Both procedures use the same sampling distribution and the same critical values, just applied in different ways:

  • Confidence intervals ask: “What parameter values are consistent with this sample?”

  • Hypothesis tests ask: “Is this specific parameter value consistent with this sample?”

The mathematical machinery is identical—only the perspective changes.

10.3.2. Two-Sided Tests and Confidence Intervals, When σ Is Known

The Standard Case

For testing \(H_0: \mu = \mu_0\) versus \(H_a: \mu \neq \mu_0\) when \(\sigma\) is known, we use:

Hypothesis Test:

  • Test statistic: \(Z_{TS} = \frac{\bar{x} - \mu_0}{\sigma/\sqrt{n}}\)

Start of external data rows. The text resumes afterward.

/-! ### Hodge–Riemann for the period: `κ² σ σ̄` is a positive multiple of the volume class -/

/-- **`∫ κ² σ σ̄ > 0`**: for the `(2,0)`-class `σ = φ⁻¹z` of a marked `X` and the Kähler class `κ = H_η`
of a Kähler–rational datum, `cupFour κ κ σ σ̄ = t·Ω` with `t > 0` (the tree's second Hodge–Riemann relation
`KaehlerRationalDatum.hodgeRiemann_X` at `a = 2`, type `(2,0)`, `r₀ = 2`; `σ` is primitive because
`κ³σ` has type `(5,3)`). [cite: VoisinHodgeI2002, §6.3.2 Thm. 6.32] -/
theorem cupFour_kaehler_period (hX : IsSmoothProjective 4 X)
    {φ : complexBetti X 2 ≃ₗ[ℂ] (K3HilbertIndex → ℂ)} {P : complexBetti X (2 * 4)} {z : K3HilbertIndex → ℂ}
    (hM : MarkedK3Sq[X, φ, P, z]) (D : KaehlerRationalDatum 4 X) :
    ∃ t : ℝ, 0 < t ∧ cupFour D.Hη D.Hη (φ.symm z) (conjClass (ComplexPoints X) 2 (φ.symm z)) =
      (t : ℂ) • D.topClass := by
  obtain ⟨-, -, -, hper, -, hzz⟩ := hM
  have hz20 : IsOfHodgeType 4 X 2 2 0 (φ.symm z) := hper.1
  have hzpos : 0 < (k3HilbertForm 2 (star z) z).re := hzz.2
  have hCPT := BettiUniverse.cupPreservesHodgeType exists_isReal_hodgeModel_holds
    hodgePQ_independent_of_hodgeModel_holds hX
  have hκ11 : IsOfHodgeType 4 X 2 1 1 D.Hη := D.isOfHodgeType_Hη
  have hσ0 : φ.symm z ≠ 0 := by
    intro h0
    have hz : z = 0 := by simpa using congrArg φ h0
    rw [hz, star_zero] at hzpos
    simp [k3HilbertForm] at hzpos
  -- `σ` is primitive: `L³ σ = κ ∪ (κ ∪ (κ ∪ σ))` has type `(5,3)`, hence vanishes
  have hprim : lefschetzPow D.Hη (2 + 1) 2 (φ.symm z) = 0 := by
    simp only [lefschetzPow_succ, lefschetzPow_zero, LinearMap.comp_apply, LinearMap.id_apply,
      lefschetzOperator_apply]
    exact eq_zero_of_isOfHodgeType_of_four_lt hX (p := 1 + (1 + (1 + 2))) (q := 1 + (1 + (1 + 0)))
      (by norm_num) (by norm_num) (hCPT _ hκ11 (hCPT _ hκ11 (hCPT _ hκ11 hz20)))
  obtain ⟨t, ht, heq⟩ := D.hodgeRiemann_X hX (a := 2) (s := 2) (t' := 0) (r₀ := 2) rfl
    (show (2 + 2 * 2) + 2 = 2 * 4 by norm_num) hz20 hσ0 hprim
  have hs : (Complex.I ^ (((2 : ℕ) : ℤ) - ((0 : ℕ) : ℤ)) * (-1 : ℂ) ^ (2 * (2 - 1) / 2)) = 1 := by
    rw [show ((2 : ℕ) : ℤ) - ((0 : ℕ) : ℤ) = 2 by norm_num, zpow_two, Complex.I_mul_I]
    norm_num
  rw [hs, one_smul] at heq
  refine ⟨t, ht, ?_⟩
  rw [← cupProduct_lefschetzPow_two_eq_cupFour]
  exact heq

/-! ### Hodge–Riemann for `σ² ∈ H^{4,0}`: `σ² σ̄²` is a positive multiple of the volume class -/

/-- **`∫ σ² σ̄² > 0` if `σ² ≠ 0`** (Hodge–Riemann at `a = 4`, type `(4,0)`, `r₀ = 0`; `σ²` is primitive
because `κ σ²` has type `(5,1)`), in the `cupFour` spelling. [cite: VoisinHodgeI2002, §6.3.2 Thm. 6.32] -/
theorem cupFour_period_sq (hX : IsSmoothProjective 4 X)
    {φ : complexBetti X 2 ≃ₗ[ℂ] (K3HilbertIndex → ℂ)} {P : complexBetti X (2 * 4)} {z : K3HilbertIndex → ℂ}
    (hM : MarkedK3Sq[X, φ, P, z]) (D : KaehlerRationalDatum 4 X)
    (hξ0 : cupProduct (rfl : 2 + 2 = 2 * 2) (φ.symm z) (φ.symm z) ≠ 0) :
    ∃ t : ℝ, 0 < t ∧ cupFour (φ.symm z) (φ.symm z) (conjClass (ComplexPoints X) 2 (φ.symm z))
      (conjClass (ComplexPoints X) 2 (φ.symm z)) = (t : ℂ) • D.topClass := by
  obtain ⟨-, -, -, hper, -, -⟩ := hM
  have hz20 : IsOfHodgeType 4 X 2 2 0 (φ.symm z) := hper.1
  have hCPT := BettiUniverse.cupPreservesHodgeType exists_isReal_hodgeModel_holds
    hodgePQ_independent_of_hodgeModel_holds hX
  have hκ11 : IsOfHodgeType 4 X 2 1 1 D.Hη := D.isOfHodgeType_Hη
  -- (Hodge types are kept in the additive spelling `2 + 2`, `0 + 0` produced by `CupPreservesHodgeType`.)
  have hξ40 : IsOfHodgeType 4 X (2 * 2) (2 + 2) (0 + 0) (cupProduct (rfl : 2 + 2 = 2 * 2) (φ.symm z) (φ.symm z)) :=
    hCPT _ hz20 hz20
  have hprim : lefschetzPow D.Hη (0 + 1) (2 * 2) (cupProduct (rfl : 2 + 2 = 2 * 2) (φ.symm z) (φ.symm z)) = 0 := by
    simp only [lefschetzPow_succ, lefschetzPow_zero, LinearMap.comp_apply, LinearMap.id_apply,
      lefschetzOperator_apply]
    exact eq_zero_of_isOfHodgeType_of_four_lt hX (p := 1 + (2 + 2)) (q := 1 + (0 + 0)) (by norm_num) (by norm_num)
      (hCPT _ hκ11 hξ40)
  obtain ⟨t, ht, heq⟩ := D.hodgeRiemann_X hX (a := 2 * 2) (s := 2 + 2) (t' := 0 + 0) (r₀ := 0) rfl
    (show (2 * 2 + 2 * 0) + 2 * 2 = 2 * 4 by norm_num) hξ40 hξ0 hprim
  have hs : (Complex.I ^ (((2 + 2 : ℕ) : ℤ) - ((0 + 0 : ℕ) : ℤ)) * (-1 : ℂ) ^ (2 * 2 * (2 * 2 - 1) / 2)) = 1 := by
    rw [show ((2 + 2 : ℕ) : ℤ) - ((0 + 0 : ℕ) : ℤ) = 2 + 2 by norm_num, zpow_add₀ Complex.I_ne_zero, zpow_two,
      Complex.I_mul_I]
    norm_num
  rw [hs, one_smul, lefschetzPow_zero, LinearMap.id_apply, conjClass_cupProduct] at heq
  refine ⟨t, ht, ?_⟩
  have hassoc : cupFour (φ.symm z) (φ.symm z) (conjClass (ComplexPoints X) 2 (φ.symm z))
      (conjClass (ComplexPoints X) 2 (φ.symm z)) =
      cupProduct (show 2 * 2 + 2 * 2 = 2 * 4 by norm_num) (cupProduct (rfl : 2 + 2 = 2 * 2) (φ.symm z) (φ.symm z))
        (cupProduct (rfl : 2 + 2 = 2 * 2) (conjClass (ComplexPoints X) 2 (φ.symm z))
          (conjClass (ComplexPoints X) 2 (φ.symm z))) := by
    rw [cupFour_def, cupProduct_assoc (rfl : 2 * 2 + 2 = 2 * 3) (rfl : 2 + 2 = 2 * 2)
      (rfl : 2 * 3 + 2 = 2 * 4) (show 2 * 2 + 2 * 2 = 2 * 4 by norm_num)]
  rw [hassoc]
  exact heq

  • Decision rule: Reject \(H_0\) if \(|Z_{TS}| > z_{\alpha/2}\)

  • P-value: \(2P(Z > |Z_{TS}|)\)

Confidence Interval:

  • Formula: \(\left(\bar{x} - z_{\alpha/2} \frac{\sigma}{\sqrt{n}}, \bar{x} + z_{\alpha/2} \frac{\sigma}{\sqrt{n}}\right)\)

  • Interpretation: We’re \(100(1-\alpha)\%\) confident the true mean lies in this interval

The Connection

Both procedures use the same critical value \(z_{\alpha/2}\) from the standard normal distribution. The test rejects when the observed sample mean is more than \(z_{\alpha/2}\) standard errors away from \(\mu_0\). The confidence interval includes all values that are within \(z_{\alpha/2}\) standard errors of the observed sample mean.

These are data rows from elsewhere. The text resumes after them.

import Literature.MathematicalPhysics.QuantumLattice.FermiRG.BGM2006Sec2ShellSupport
import Literature.MathematicalPhysics.QuantumLattice.SectorProductSymbolDecay
import Literature.Analysis.Calculus.IteratedDerivCompBound
import Literature.Analysis.Calculus.LineRestrictionIteratedDeriv
import Literature.Analysis.Calculus.NewtonForwardInterpolation
import Literature.Analysis.Calculus.IteratedDifferenceDerivBound
import HarnessLib

/-!
# Benfatto–Giuliani–Mastropietro 2006, §2.5: the single-scale integrand `F_{h,ω}/D_{h-1}` along rescaled
lines — all-order derivative bounds for a MOVING dispersion (proof of Lemmas 2.2/2.3, second part)

Companion proof file of `BGM2006Sec2Setup.lean` / `BGM2006Sec2ShellSupport.lean` (typer-wave file F1a of
the cell `gate-hubbard-kl`; source BGM06 = G. Benfatto, A. Giuliani, V. Mastropietro, *Fermi liquid behavior
in the 2D Hubbard model at low temperatures*, Ann. Henri Poincaré **7** (2006) 809–898,
arXiv:cond-mat/0507686; locators `p00NN:Lnn` = chunk/line of the `lit read` render of the arXiv TeX).

The decay bounds (2.52)/(2.60) of Lemmas 2.2/2.3 (named facts `BGM2006_Lemma_2_2`, `BGM2006_Lemma_2_3`)
are obtained in print by "integrating by parts" the sector propagator (2.49) against "the dimensional
bound for the integrand": each derivative of `F_{h,ω}(k)/D_{h-1}(k)` along `x'₁`/`x⃗`, and each discrete
`k₀`-derivative (the `d_β(x₀)` of (2.52), Matsubara summation by parts), costs a factor `γ^{-h}`
(p0010:L129–p0011:L33, with the tangential subtlety (2.53)–(2.55) for the anisotropic sectors).  For a
FIXED dispersion the tree proves this by compactness in rescaled coordinates
(`SectorSymbolMasterSmooth`); for BGM's scale-dependent `E_h` — an arbitrary family controlled only by the
inductive bounds (2.36), smooth in `k⃗` but DISCRETE in `k₀` — this file proves the quantitative version:

* §1 globally smooth SURROGATES of the three non-smooth ingredients: `G(u) = H₀(√u)` (`bgmCutoffSq`, so
  that `H₀(γ^{-h}|D_h|) = G(|γ^{-h}D_h|²)`), the shell `f_h` as `G(|a|²) - G(16|b|²)` of the rescaled
  denominators `a = γ^{-h}D_h`, `b = γ^{-h}D_{h-1}` (`bgmShellSurrogate_eq_bgmShell`), and `1/D_{h-1}`
  as `γ^{-h} conj(b) η(|b|²)` with the tree's smooth inverse cutoff `η = sectorInvCutoff`
  (`bgmInvSurrogate`, `inv_bgmDenom_eq_surrogate`: exact on the support by (2.42a)); pointwise
  `F_{h,ω}/D_{h-1} = [shell · ζ_{m,ω}] · γ^{-h} inv` (`sectorIntegrand_eq_surrogate`);
* §2–§3 a one-variable toolkit (derivatives through `Re`, `Im`, `conj`, `ofReal`, squared moduli, bounds
  on compacta) and the CORE estimate `exists_norm_iteratedDeriv_surrogateProduct_le`: all derivatives of
  order `≤ N` of `σ ↦ [shell(a(σ), b(σ)) z(σ)] inv(b(σ))` are bounded by `K(N, e₀, M, Z)` as soon as those
  of `a, b` (resp. `z`) are bounded by `M` (resp. `Z`) — Leibniz (`IteratedDerivLeibnizBound`) and Faà di
  Bruno (`IteratedDerivCompBound`), no lower bound on `|b|` needed;
* §4 the momentum directions: (2.36) telescoped from `E_0 = ε₀` along lines
  (`norm_iteratedDeriv_dispersion_line_le`; multilinear bookkeeping `norm_apply_const_le_pow_mul_sum`),
  every derivative of `γ^{-h}E_{h'}(k₀, q⃗ + σγ^h v)` is `O(1)` (`norm_iteratedDeriv_rescaled_dispersion_line_le`,
  with `|U||h_β| ≤ c₀`), the closure of the support (`closure_support_bounds`), the plateaued angular
  factor (`norm_iteratedDeriv_angular_line_le`, from `AngularCutoffLineBounds`; `γ^h ≤ w_m` makes it
  uniform for BOTH the anisotropic and the isotropic sectors), and the export
  **`exists_norm_iteratedDeriv_bgmSurrogateIntegrand_line_le`**: all `σ`-derivatives of order `≤ N` of the
  surrogate integrand `Φ̃` (`bgmSurrogateIntegrand`, `= γ^h F_{h,ω}/D_{h-1}` on the support) along
  `q⃗ + σγ^h v` at points of the closure of the support are `≤ K`, uniformly in `β, U, h, ω, k₀, q⃗, v`;
* §5 the Matsubara direction: (2.36aa) is Mathlib's forward difference (`bgmTimeDiffIter_eq_fwdDiff`),
  the telescoped discrete bounds (`norm_fwdDiff_dispersion_le`), the Newton interpolant of
  `k₀ ↦ E_{h'}(k₀, q⃗)` through `N+1` consecutive frequencies (`Analysis/Calculus/NewtonForwardInterpolation`)
  has rescaled derivatives `O(1)` when `2π/β ≤ 16e₀γ^h` (`norm_iteratedDeriv_newton_dispersion_le`), the
  window is crossed by the mean value theorem (`norm_le_of_deriv_window`), and the export
  **`exists_norm_fwdDiff_sectorIntegrand_le`**: `‖Δ₁ᴺ(j ↦ F_{h,ω}(k₀(j), q⃗)/D_{h-1}(k₀(j), q⃗))(j₀)‖ ≤
  K (2π/β)ᴺ γ^{-h} γ^{-Nh}` (`Analysis/Calculus/IteratedDifferenceDerivBound`).

The assembly of (2.60) (Fourier side, support volumes, Matsubara summation by parts, the final constant)
is the business of the next file.  Everything here is a definition with a body (the four surrogates,
analysis devices `[folklore]`) or a proved theorem: no `sorry`, no axioms beyond the standard three, no
named facts, no instances, no notation.

## Sources

* [BGM06] G. Benfatto, A. Giuliani, V. Mastropietro, Ann. Henri Poincaré 7 (2006) 809–898,
  arXiv:cond-mat/0507686, §2.3 (2.28), (2.36)–(2.36aa), §2.4 (2.41a)–(2.42a), §2.5 (2.45)–(2.49),
  Lemma 2.2 (2.52) with its proof p0010:L129–p0011:L33, Lemma 2.3 (2.60). [BenfattoGiulianiMastropietro2006]
-/

noncomputable section

open Real Set Filter Literature.Analysis.Calculus Literature.Analysis.SpecialFunctions
open scoped Nat Topology ComplexConjugate

namespace Literature.MathematicalPhysics.QuantumLattice.FermiRG

/-! ### §1 Smooth surrogates of the cutoffs and of `1/D` -/

/-- `G(u) = H₀(√u)`: the Gallavotti–Nicolò cutoff as a function of the SQUARED modulus — smooth on all
of `ℝ` because `H₀ ≡ 1` near `0` ((2.9)). [cite: BenfattoGiulianiMastropietro2006, §2.2 (2.9) p0006:L71] -/
def bgmCutoffSq (e₀ u : ℝ) : ℝ := gnCutoff 4 e₀ (Real.sqrt u)

/-- `G` is smooth (because `H₀ ≡ 1` on `[0, e₀/γ]`, (2.9)). [cite: BenfattoGiulianiMastropietro2006, §2.2 (2.9) p0006:L71] -/
theorem contDiff_bgmCutoffSq {e₀ : ℝ} (he : 0 < e₀) {m : ℕ∞} : ContDiff ℝ m (bgmCutoffSq e₀) := by
  have hg : ContDiff ℝ m fun t : ℝ => 1 - gnCutoff 4 e₀ t := contDiff_const.sub (contDiff_gnCutoff 4 e₀)
  have h0 : ∀ t ≤ e₀ / 4, (fun t : ℝ => 1 - gnCutoff 4 e₀ t) t = 0 := fun t ht => by
    simp only [gnCutoff_eq_one (by norm_num : (1 : ℝ) < 4) he ht, sub_self]
  have h := contDiff_comp_sqrt_of_eq_zero hg (by positivity : 0 < e₀ / 4) h0
  have he' : bgmCutoffSq e₀ = fun u => 1 - (fun t : ℝ => 1 - gnCutoff 4 e₀ t) (Real.sqrt u) := by
    funext u; simp [bgmCutoffSq]
  rw [he']
  exact contDiff_const.sub h

/-- `G(‖z‖²) = H₀(‖z‖)` ((2.9) as a function of the squared modulus). [cite: BenfattoGiulianiMastropietro2006, §2.2 (2.9) p0006:L71] -/
theorem bgmCutoffSq_norm_sq (e₀ : ℝ) (z : ℂ) : bgmCutoffSq e₀ (‖z‖ ^ 2) = gnCutoff 4 e₀ ‖z‖ := by
  rw [bgmCutoffSq, Real.sqrt_sq (norm_nonneg _)]

/-- `|G| ≤ 1` (`0 ≤ H₀ ≤ 1`, (2.9)). [cite: BenfattoGiulianiMastropietro2006, §2.2 (2.9) p0006:L71] -/
theorem abs_bgmCutoffSq_le_one (e₀ u : ℝ) : |bgmCutoffSq e₀ u| ≤ 1 := by
  have h := gnCutoff_mem_Icc 4 e₀ (Real.sqrt u)
  rw [bgmCutoffSq, abs_le]; constructor <;> linarith [h.1, h.2]

/-- **The shell surrogate**: `G(|a|²) - G(16|b|²)`, which at `a = γ^{-h}D_h`, `b = γ^{-h}D_{h-1}` IS the
single-scale cutoff `f_h = H₀(γ^{-h}|D_h|) - H₀(γ^{-h+1}|D_{h-1}|)` of (2.28), as a smooth function of the
two (complex) denominators. [cite: BenfattoGiulianiMastropietro2006, §2.3 (2.28) p0007:L108] -/
def bgmShellSurrogate (e₀ : ℝ) (a b : ℂ) : ℝ := bgmCutoffSq e₀ (‖a‖ ^ 2) - bgmCutoffSq e₀ (16 * ‖b‖ ^ 2)

/-- `|shell surrogate| ≤ 2` (`f_h` is a difference of two cutoffs in `[0, 1]`, (2.28)). [cite: BenfattoGiulianiMastropietro2006, §2.3 (2.28) p0007:L108] -/
theorem abs_bgmShellSurrogate_le (e₀ : ℝ) (a b : ℂ) : |bgmShellSurrogate e₀ a b| ≤ 2 := by
  rw [bgmShellSurrogate]
  have h1 := abs_bgmCutoffSq_le_one e₀ (‖a‖ ^ 2)
  have h2 := abs_bgmCutoffSq_le_one e₀ (16 * ‖b‖ ^ 2)
  calc _ ≤ |bgmCutoffSq e₀ (‖a‖ ^ 2)| + |bgmCutoffSq e₀ (16 * ‖b‖ ^ 2)| := abs_sub _ _
    _ ≤ 2 := by linarith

10.3.3. One-Sided Tests and Confidence Bounds, When σ Is Known

Right-Tailed Tests and Lower Bounds

For testing \(H_0: \mu \leq \mu_0\) versus \(H_a: \mu > \mu_0\):

Hypothesis Test:

  • Test statistic: \(Z_{TS} = \frac{\bar{x} - \mu_0}{\sigma/\sqrt{n}}\)

  • Decision rule: Reject \(H_0\) if \(Z_{TS} > z_{\alpha}\)

  • P-value: \(P(Z > Z_{TS})\)

Lower Confidence Bound:

  • Formula: \(\mu > \bar{x} - z_{\alpha} \frac{\sigma}{\sqrt{n}}\)

  • Interpretation: We’re \(100(1-\alpha)\%\) confident the true mean exceeds this lower bound

The Logic: If we believe \(\mu > \mu_0\), then plausible values should extend upward from some lower threshold.

Left-Tailed Tests and Upper Bounds

For testing \(H_0: \mu \geq \mu_0\) versus \(H_a: \mu < \mu_0\):

Hypothesis Test:

  • Test statistic: \(Z_{TS} = \frac{\bar{x} - \mu_0}{\sigma/\sqrt{n}}\)

  • Decision rule: Reject \(H_0\) if \(Z_{TS} < -z_{\alpha}\)

  • P-value: \(P(Z < Z_{TS})\)

Upper Confidence Bound:

  • Formula: \(\mu < \bar{x} + z_{\alpha} \frac{\sigma}{\sqrt{n}}\)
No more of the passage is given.